### Task prompt
Find the line in the entries below that contains "set g := ⟪U x₀, V⟫ with hg". Repeat it exactly, and every line after it through the line that contains "have hm : 0".

### Stored items
◆ ◆ ◆ ◆ ◆ ◆ ◆

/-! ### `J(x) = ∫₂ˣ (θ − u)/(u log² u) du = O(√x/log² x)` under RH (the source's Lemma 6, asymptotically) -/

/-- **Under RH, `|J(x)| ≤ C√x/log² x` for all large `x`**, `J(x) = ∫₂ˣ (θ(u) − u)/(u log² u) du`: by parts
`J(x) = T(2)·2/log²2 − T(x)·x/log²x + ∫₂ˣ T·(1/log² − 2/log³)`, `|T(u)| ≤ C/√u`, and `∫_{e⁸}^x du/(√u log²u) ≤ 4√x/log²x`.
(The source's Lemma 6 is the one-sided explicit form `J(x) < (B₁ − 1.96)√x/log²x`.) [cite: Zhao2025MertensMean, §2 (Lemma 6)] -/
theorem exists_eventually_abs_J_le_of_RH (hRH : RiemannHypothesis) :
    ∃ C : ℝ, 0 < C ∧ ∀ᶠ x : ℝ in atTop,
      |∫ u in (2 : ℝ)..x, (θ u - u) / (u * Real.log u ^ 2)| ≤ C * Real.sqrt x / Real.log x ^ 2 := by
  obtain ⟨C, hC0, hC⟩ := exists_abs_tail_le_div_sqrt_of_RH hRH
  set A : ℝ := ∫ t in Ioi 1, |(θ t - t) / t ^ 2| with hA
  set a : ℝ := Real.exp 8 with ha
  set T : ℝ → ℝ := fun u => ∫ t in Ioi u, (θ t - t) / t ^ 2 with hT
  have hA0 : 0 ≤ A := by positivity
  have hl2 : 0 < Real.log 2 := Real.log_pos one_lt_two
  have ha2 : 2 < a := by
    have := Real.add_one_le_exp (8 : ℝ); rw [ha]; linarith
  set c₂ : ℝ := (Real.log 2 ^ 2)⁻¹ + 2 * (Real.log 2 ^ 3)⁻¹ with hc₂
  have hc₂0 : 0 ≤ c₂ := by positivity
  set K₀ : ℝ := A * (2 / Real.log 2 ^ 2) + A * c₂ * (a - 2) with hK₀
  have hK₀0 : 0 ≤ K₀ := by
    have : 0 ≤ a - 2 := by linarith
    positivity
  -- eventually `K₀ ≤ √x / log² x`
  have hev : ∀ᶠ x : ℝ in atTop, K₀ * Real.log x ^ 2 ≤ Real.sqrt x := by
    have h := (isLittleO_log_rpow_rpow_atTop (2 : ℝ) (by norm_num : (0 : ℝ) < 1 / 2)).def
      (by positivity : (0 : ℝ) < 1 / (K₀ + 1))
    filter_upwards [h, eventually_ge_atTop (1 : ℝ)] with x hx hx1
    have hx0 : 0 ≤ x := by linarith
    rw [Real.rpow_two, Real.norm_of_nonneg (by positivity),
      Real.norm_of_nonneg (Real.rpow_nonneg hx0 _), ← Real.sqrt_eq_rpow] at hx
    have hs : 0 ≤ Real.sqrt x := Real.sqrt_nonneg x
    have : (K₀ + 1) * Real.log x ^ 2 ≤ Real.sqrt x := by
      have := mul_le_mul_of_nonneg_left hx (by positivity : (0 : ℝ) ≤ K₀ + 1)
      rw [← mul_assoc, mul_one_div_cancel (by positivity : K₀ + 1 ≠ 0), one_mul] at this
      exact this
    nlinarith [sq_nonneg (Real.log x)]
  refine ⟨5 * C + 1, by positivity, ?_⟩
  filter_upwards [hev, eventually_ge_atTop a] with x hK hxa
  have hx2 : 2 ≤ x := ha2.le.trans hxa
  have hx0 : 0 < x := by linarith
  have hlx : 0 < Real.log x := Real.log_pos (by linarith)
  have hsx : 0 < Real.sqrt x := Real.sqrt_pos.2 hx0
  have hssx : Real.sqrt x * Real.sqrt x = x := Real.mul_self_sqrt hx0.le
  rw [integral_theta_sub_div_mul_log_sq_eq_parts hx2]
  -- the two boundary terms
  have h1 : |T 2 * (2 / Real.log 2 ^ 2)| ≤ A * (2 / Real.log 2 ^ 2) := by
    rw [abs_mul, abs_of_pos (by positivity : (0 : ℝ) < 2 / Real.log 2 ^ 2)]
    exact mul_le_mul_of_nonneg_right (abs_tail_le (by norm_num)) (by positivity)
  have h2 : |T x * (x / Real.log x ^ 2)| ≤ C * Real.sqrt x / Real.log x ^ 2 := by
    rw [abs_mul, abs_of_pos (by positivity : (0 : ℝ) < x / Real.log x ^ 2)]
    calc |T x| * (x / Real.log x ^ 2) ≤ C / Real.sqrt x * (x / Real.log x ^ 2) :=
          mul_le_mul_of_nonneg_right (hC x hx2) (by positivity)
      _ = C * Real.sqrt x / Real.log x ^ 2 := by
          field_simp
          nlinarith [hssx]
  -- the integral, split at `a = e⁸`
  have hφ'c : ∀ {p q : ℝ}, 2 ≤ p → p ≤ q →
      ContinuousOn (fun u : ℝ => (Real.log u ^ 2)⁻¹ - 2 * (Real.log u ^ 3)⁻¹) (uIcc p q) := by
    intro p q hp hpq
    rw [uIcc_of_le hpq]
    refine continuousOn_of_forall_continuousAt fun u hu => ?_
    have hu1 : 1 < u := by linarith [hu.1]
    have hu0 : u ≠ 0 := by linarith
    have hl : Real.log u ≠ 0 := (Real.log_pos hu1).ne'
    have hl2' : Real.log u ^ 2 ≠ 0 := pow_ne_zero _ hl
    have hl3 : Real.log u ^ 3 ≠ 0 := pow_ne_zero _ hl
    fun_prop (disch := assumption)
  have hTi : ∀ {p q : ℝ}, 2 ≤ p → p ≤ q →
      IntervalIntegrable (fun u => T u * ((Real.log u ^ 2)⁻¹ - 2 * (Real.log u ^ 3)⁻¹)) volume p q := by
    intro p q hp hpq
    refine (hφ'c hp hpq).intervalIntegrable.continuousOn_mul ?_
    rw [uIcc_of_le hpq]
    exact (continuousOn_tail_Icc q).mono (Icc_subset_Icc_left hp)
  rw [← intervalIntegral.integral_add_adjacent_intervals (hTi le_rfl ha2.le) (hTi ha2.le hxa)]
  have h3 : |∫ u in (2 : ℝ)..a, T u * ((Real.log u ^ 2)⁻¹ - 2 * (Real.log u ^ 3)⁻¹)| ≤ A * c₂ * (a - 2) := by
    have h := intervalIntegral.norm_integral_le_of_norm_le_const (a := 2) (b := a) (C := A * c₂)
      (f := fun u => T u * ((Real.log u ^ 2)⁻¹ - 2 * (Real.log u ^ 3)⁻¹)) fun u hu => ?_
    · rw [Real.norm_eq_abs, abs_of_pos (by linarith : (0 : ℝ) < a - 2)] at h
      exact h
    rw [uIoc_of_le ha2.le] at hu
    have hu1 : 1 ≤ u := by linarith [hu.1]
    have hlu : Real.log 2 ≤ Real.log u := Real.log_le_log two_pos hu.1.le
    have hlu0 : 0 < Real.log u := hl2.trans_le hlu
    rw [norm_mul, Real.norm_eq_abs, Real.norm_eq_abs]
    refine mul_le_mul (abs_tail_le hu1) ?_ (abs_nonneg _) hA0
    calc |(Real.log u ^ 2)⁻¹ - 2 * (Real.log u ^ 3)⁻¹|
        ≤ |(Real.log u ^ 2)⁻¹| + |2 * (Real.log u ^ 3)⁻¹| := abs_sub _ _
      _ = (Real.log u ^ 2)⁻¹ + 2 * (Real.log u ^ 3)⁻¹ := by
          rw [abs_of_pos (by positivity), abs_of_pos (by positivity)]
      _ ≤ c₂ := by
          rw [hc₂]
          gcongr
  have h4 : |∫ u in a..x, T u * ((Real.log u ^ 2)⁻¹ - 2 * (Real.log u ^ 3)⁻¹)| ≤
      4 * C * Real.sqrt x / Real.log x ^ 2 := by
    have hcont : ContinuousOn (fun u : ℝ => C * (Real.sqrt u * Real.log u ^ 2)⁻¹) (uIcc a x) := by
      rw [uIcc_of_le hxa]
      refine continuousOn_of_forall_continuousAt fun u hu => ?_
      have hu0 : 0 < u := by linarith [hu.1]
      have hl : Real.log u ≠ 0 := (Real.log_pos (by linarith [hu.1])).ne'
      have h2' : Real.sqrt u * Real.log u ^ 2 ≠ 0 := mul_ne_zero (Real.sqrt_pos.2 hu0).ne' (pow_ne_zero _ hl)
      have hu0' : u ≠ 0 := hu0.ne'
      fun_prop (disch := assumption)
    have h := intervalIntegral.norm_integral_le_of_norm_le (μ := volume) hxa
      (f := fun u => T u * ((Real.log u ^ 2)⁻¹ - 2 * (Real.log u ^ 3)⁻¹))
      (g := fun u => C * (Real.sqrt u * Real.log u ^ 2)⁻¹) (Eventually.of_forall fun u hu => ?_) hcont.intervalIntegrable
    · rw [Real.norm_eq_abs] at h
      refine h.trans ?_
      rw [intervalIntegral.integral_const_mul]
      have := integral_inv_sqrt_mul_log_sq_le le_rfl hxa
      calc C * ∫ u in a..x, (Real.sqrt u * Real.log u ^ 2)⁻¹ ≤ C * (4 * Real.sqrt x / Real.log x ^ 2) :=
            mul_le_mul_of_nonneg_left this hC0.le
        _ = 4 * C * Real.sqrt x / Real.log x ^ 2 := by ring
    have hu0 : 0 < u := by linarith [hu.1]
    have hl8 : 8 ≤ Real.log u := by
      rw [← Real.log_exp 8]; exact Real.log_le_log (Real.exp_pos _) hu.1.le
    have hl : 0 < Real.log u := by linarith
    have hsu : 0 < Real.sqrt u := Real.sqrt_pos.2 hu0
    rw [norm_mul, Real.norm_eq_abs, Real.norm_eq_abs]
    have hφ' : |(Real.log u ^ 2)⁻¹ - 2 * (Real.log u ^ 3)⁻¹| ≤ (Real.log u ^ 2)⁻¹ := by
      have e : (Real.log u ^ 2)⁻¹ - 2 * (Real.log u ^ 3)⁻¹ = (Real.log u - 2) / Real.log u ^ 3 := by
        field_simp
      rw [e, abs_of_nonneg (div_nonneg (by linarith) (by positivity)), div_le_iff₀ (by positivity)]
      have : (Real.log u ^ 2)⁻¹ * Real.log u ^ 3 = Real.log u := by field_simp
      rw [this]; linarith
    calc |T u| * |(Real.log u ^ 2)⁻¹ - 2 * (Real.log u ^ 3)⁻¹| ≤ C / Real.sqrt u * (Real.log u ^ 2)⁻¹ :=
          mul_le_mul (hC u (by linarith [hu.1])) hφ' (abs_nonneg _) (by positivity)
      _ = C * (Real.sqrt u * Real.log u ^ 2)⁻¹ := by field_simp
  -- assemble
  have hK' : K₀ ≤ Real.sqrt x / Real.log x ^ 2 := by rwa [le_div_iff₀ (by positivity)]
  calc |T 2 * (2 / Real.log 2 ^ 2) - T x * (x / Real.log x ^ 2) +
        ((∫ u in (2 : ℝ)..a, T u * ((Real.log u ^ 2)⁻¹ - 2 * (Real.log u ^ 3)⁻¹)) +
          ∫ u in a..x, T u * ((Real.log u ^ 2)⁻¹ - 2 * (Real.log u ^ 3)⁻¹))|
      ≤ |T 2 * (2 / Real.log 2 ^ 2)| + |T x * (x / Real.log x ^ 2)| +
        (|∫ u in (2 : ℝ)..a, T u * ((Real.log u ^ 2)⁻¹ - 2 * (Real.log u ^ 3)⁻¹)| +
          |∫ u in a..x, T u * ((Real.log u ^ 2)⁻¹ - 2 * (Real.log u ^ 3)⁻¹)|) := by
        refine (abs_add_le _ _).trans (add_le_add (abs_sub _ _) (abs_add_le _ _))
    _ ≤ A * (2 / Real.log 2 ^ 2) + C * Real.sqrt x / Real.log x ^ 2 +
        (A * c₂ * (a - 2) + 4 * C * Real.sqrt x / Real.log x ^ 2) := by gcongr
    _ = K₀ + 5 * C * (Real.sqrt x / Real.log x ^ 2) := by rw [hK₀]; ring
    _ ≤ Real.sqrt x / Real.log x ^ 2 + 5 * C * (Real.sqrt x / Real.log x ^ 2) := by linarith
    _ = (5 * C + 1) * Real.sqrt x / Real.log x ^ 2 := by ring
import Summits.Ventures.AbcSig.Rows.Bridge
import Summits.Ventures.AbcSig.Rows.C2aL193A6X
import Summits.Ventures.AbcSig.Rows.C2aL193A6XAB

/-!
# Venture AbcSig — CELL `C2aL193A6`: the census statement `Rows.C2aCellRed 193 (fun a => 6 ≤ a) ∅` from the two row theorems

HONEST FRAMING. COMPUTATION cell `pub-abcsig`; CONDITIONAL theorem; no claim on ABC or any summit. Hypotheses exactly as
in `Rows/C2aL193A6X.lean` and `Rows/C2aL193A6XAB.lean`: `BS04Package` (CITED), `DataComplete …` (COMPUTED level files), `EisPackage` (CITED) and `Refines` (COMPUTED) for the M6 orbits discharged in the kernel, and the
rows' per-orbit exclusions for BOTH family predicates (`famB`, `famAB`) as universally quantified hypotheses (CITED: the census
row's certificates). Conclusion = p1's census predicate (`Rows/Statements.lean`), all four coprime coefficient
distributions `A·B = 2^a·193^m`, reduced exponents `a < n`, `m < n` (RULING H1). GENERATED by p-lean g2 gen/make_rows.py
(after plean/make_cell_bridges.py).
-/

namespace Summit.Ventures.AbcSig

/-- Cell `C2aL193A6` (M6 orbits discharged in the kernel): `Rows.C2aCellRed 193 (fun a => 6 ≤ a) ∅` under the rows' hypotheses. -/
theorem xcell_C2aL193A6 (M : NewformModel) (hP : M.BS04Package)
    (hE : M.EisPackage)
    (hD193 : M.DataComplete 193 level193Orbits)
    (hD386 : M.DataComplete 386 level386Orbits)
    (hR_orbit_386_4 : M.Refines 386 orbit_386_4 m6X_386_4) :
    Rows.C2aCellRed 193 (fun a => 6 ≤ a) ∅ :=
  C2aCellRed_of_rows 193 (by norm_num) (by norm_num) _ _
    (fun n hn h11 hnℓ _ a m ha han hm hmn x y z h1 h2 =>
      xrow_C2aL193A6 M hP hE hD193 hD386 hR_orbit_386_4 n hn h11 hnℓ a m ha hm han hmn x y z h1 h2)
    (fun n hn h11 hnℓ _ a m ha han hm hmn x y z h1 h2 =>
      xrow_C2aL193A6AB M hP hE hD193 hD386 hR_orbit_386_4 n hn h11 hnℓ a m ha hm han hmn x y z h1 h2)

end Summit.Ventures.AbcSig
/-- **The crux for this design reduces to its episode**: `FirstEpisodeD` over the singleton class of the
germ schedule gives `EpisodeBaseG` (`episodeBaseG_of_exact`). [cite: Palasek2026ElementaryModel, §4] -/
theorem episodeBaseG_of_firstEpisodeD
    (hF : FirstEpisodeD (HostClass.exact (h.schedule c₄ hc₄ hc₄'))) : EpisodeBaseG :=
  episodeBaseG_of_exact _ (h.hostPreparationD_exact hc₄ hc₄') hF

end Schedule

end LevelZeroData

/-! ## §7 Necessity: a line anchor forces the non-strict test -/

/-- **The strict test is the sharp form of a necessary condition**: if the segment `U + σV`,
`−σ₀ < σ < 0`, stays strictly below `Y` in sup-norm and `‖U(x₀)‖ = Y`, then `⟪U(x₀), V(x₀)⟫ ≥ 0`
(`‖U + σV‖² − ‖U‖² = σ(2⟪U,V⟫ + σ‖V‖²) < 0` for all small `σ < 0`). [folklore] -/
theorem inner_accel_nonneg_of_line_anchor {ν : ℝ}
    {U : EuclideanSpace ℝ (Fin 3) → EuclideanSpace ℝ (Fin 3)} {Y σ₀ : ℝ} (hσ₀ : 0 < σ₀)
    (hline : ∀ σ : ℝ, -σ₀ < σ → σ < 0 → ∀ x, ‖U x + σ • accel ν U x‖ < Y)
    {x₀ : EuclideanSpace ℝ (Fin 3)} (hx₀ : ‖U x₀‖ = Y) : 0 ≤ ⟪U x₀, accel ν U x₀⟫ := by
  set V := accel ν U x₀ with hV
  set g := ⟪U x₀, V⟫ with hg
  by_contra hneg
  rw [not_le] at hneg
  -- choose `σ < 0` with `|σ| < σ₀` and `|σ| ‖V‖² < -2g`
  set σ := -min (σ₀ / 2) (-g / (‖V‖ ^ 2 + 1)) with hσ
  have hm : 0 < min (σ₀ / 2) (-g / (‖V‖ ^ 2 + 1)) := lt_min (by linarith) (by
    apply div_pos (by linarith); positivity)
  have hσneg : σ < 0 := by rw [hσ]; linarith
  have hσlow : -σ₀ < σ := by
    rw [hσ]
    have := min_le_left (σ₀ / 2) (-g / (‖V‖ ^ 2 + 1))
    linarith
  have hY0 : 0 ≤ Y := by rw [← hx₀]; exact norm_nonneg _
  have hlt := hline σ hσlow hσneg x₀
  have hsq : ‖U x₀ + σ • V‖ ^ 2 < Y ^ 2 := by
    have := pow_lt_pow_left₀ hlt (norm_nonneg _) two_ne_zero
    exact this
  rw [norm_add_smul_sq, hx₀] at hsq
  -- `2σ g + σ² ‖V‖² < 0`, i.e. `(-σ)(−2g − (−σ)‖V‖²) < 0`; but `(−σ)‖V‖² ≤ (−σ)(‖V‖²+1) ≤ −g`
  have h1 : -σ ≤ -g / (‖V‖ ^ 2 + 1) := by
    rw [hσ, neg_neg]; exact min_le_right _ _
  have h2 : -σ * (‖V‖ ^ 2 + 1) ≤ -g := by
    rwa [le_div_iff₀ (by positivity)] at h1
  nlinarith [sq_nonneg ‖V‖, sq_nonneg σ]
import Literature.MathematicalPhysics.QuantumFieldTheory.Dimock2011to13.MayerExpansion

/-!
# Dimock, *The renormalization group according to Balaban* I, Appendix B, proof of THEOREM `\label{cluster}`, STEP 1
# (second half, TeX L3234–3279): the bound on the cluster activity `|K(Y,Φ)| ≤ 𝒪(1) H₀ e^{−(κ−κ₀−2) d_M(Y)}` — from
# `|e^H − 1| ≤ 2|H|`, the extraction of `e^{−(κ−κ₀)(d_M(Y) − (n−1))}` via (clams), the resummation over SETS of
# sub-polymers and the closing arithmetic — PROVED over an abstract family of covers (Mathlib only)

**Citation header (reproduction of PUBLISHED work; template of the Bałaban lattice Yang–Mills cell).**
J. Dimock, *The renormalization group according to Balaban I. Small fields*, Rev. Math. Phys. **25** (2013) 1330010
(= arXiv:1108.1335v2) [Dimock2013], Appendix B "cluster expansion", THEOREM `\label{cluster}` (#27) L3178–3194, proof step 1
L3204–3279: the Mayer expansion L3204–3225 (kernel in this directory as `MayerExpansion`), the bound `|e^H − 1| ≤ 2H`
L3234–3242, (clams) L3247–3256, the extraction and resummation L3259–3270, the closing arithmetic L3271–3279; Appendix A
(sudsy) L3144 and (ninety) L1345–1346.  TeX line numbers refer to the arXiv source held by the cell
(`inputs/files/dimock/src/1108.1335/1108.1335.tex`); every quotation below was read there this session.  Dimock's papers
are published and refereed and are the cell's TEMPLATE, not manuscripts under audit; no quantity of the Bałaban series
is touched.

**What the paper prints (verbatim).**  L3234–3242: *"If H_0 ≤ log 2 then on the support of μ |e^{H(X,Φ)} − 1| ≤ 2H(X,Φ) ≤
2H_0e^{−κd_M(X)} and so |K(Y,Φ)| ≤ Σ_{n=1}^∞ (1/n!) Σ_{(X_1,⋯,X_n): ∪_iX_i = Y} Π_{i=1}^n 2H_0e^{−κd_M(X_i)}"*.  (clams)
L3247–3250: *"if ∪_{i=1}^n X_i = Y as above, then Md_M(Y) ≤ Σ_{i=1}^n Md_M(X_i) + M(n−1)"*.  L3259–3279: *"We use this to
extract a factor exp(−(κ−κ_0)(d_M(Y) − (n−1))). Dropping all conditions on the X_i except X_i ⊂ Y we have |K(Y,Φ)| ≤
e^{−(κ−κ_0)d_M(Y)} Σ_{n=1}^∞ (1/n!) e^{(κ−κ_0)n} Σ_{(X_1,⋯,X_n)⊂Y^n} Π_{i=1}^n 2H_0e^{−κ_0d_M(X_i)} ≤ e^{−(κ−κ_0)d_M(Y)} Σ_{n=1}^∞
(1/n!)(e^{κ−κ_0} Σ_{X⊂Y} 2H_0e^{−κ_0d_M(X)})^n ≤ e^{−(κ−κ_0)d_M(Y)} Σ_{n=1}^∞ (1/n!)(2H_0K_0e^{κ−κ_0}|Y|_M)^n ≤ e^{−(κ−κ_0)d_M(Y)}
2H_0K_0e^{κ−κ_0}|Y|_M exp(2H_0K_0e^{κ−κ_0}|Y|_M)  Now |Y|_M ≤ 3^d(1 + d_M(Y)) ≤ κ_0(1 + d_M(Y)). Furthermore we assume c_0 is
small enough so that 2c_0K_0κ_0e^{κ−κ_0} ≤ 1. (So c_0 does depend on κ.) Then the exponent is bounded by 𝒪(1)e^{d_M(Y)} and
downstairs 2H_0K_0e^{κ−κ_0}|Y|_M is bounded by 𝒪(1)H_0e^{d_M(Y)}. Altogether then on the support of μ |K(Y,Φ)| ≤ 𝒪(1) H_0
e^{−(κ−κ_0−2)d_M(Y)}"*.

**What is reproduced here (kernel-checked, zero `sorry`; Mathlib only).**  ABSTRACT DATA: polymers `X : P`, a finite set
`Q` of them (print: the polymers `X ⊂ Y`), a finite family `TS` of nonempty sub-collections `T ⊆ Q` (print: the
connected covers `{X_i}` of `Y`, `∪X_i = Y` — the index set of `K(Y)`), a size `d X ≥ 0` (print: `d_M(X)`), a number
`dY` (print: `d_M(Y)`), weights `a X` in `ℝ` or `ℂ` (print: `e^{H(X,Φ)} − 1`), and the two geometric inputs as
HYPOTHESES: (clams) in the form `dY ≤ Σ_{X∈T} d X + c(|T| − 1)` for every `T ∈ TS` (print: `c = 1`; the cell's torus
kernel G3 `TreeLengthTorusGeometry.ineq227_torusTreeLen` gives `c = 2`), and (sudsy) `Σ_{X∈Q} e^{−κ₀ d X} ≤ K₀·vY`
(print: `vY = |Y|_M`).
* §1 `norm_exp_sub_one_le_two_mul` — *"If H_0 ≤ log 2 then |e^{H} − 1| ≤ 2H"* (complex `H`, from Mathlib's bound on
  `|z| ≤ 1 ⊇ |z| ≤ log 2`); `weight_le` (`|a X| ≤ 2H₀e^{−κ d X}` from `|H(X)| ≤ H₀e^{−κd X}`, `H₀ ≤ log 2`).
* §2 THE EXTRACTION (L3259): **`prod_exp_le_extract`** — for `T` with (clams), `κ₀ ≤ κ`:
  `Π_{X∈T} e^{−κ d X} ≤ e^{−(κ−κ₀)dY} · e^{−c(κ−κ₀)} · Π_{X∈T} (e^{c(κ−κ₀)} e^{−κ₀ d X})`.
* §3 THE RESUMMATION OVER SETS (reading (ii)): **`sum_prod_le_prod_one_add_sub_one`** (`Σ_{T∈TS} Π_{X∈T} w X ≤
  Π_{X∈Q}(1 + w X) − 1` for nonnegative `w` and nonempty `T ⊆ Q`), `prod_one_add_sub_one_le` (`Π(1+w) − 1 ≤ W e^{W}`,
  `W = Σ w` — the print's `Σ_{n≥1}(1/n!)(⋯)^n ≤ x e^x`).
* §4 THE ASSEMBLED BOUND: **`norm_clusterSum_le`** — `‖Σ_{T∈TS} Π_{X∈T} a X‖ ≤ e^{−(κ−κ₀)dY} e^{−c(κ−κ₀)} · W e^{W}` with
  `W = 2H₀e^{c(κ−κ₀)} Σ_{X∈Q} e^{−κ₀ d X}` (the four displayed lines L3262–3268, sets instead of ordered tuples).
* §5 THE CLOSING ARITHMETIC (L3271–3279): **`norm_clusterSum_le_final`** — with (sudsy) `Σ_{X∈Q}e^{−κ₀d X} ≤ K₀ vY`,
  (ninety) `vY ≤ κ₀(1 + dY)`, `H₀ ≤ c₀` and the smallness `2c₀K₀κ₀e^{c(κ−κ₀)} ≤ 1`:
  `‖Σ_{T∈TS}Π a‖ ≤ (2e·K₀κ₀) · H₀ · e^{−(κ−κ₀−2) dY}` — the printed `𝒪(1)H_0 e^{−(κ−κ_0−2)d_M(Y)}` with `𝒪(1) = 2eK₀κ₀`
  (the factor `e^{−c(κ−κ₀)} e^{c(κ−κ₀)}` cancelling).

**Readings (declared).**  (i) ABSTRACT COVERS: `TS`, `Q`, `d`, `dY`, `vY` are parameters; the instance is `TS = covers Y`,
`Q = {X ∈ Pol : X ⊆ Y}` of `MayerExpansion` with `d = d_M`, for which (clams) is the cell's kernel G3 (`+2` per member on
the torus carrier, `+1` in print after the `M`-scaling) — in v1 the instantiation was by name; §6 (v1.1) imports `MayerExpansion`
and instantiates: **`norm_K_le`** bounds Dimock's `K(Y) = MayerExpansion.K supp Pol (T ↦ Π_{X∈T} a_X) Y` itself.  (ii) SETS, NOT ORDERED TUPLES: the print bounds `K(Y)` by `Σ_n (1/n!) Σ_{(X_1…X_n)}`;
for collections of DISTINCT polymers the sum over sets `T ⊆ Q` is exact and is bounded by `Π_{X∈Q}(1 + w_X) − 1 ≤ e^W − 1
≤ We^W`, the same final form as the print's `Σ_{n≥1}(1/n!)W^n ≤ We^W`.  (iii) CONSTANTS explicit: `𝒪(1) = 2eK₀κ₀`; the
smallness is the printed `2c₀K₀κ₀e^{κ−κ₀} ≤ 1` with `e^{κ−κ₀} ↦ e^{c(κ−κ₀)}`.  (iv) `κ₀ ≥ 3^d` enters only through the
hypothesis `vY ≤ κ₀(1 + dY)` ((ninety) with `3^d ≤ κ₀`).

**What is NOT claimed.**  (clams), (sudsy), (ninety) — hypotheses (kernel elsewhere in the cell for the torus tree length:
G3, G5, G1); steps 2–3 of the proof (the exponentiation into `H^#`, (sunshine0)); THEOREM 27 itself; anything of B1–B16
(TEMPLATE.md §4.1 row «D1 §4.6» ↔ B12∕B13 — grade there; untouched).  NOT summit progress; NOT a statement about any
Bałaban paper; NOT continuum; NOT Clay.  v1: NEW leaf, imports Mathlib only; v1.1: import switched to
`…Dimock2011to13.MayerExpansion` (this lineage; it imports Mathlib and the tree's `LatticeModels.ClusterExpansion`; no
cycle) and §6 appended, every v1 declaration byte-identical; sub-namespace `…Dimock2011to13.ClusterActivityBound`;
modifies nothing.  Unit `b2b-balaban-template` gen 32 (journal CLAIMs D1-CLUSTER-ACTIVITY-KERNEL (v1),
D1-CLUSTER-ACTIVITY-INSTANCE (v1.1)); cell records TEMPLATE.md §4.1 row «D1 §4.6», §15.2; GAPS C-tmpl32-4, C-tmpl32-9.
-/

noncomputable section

◆ ◆ ◆ ◆ ◆ ◆ ◆

### Expected answer
  set g := ⟪U x₀, V⟫ with hg
  by_contra hneg
  rw [not_le] at hneg
  -- choose `σ < 0` with `|σ| < σ₀` and `|σ| ‖V‖² < -2g`
  set σ := -min (σ₀ / 2) (-g / (‖V‖ ^ 2 + 1)) with hσ
  have hm : 0 < min (σ₀ / 2) (-g / (‖V‖ ^ 2 + 1)) := lt_min (by linarith) (by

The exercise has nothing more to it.